I’m about to show you a picture of an educational doll.

This doll is meant to teach kids about childbirth, so you know it’s going to be tasteful and…

Creepy Childbirth Doll

Mom, it’s a-me, Mario!


Before you accuse me of assaulting your eyes with creepy pornography without warning, please do keep in mind that this is marketed as an educational doll. For children.

There are many things I could make fun of, based on the picture alone. I could comment on how the kid appears to have a huge trucker moustache. Alternatively, his mother has an unnatural forest-like growth on her abdomen that must be attended to by a professional. I could point out how the child is arriving to this world immediately expecting a high five. Or is that the umbilical cord, fighting its way out ahead of the baby? Some questions are best left unanswered.

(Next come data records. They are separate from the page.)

import Summits.AtomisticToContinuum.HydrodynamicLimit.Theses.OneFlightGossipEngine

/-!
# Sketch — crux-ideate round 1, ideator 1, crux `LocalClampedTransferLDAlongFamilies`
# (stmt-AtomisticToContinuum-17691, route OneFlightGossipEngine)

Typed first lemmas and transfer statements of the two idea cards

* `clamp-statics-net` (card 1): `ClampedRowTestAdditive` (PROVED below), `ClampedMomentumRowTestModulus`,
  `ClampedEnergyRowTestModulus` (pathwise, provable now), and the transfer target
  `LocalClampedTransferLDSharp` (= the crux profile-wise with NUMERIC thresholds `V₀, β₀` depending on the
  data only through bounds).
* `deficit-localises-first-moment` (card 2): `transferAct`, `HomDeficitDecayUniform`, `LocalDeficitDecay`,
  `DeficitLocalisation`.

Nothing here is an item; nothing is proposed to the tree.
-/

noncomputable section

namespace Summit.AtomisticToContinuum.HydrodynamicLimit.Cruxes.LocalClampedTransferLDAlongFamilies.IdeatorOne

open MeasureTheory Set Filter Topology Finset
open scoped ENNReal BigOperators
open Literature.MathematicalPhysics.KineticTheory Literature.Analysis.FluidPDE Literature.Analysis.FunctionSpaces

/-! ### Card 1 — the clamped rows are linear and pathwise Lipschitz in the test function -/

/-- The clamped momentum row of the crux as a function of the test function `ψ` (general curve `γ`,
window `S`, weights `ω`). [folklore] -/
def momRow {N : ℕ} (ε : ℝ) (γ : ℝ → Config N (Fin 3) T3) (S : Set ℝ) (ω : Fin N → ℝ)
    (ψ : T3 → ℝ) (k : Fin 3) : ℝ :=
  collisionSum (Torus.geometry (Fin 3)) ε γ S
    (fun c => ω c.fst * ω c.snd * ((ψ c.fstPos - ψ c.sndPos) * (c.postVel.1 k - c.preVel.1 k)) / 2)

/-- The clamped energy row of the crux as a function of the test function `ψ`. [folklore] -/
def enRow {N : ℕ} (ε : ℝ) (γ : ℝ → Config N (Fin 3) T3) (S : Set ℝ) (ω : Fin N → ℝ)
    (ψ : T3 → ℝ) : ℝ :=
  collisionSum (Torus.geometry (Fin 3)) ε γ S
    (fun c => ω c.fst * ω c.snd * ((ψ c.fstPos - ψ c.sndPos) * ((‖c.postVel.1‖ ^ 2 - ‖c.preVel.1‖ ^ 2) / 2)) / 2)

I won’t make fun of any of those things. Instead, I’ll share with you some of the best highlights from the childbirth doll’s description:

The doll is apparently award winning, in categories like “Most Creative” and “Best in Show”. I certainly won’t argue with the “creative” part – anything that stretches beyond the limits of what a sane mind can adequately comprehend can technically be labelled “creative”. “Best in Show” only holds true if the doll ran against a hand-made dead pigeon dressed as a ballet dancer, assembled by a psycho who killed at least seventeen people in his life.

The childbirth doll is apparently “anatomically correct”, which is also true in that she has the proper amount of limbs.

Finally, “she makes a great addition to any midwifery practice, or for any birth professional that works with siblings.” Yes she does, if your goal is to convince said siblings that their future sister or brother is the spawn of evil who will arrive to this world in a hellish ritual that leaves their mother drained of all energy and will to live.

Have fun with your new toy, kids. And remember, peaceful sleep is for losers!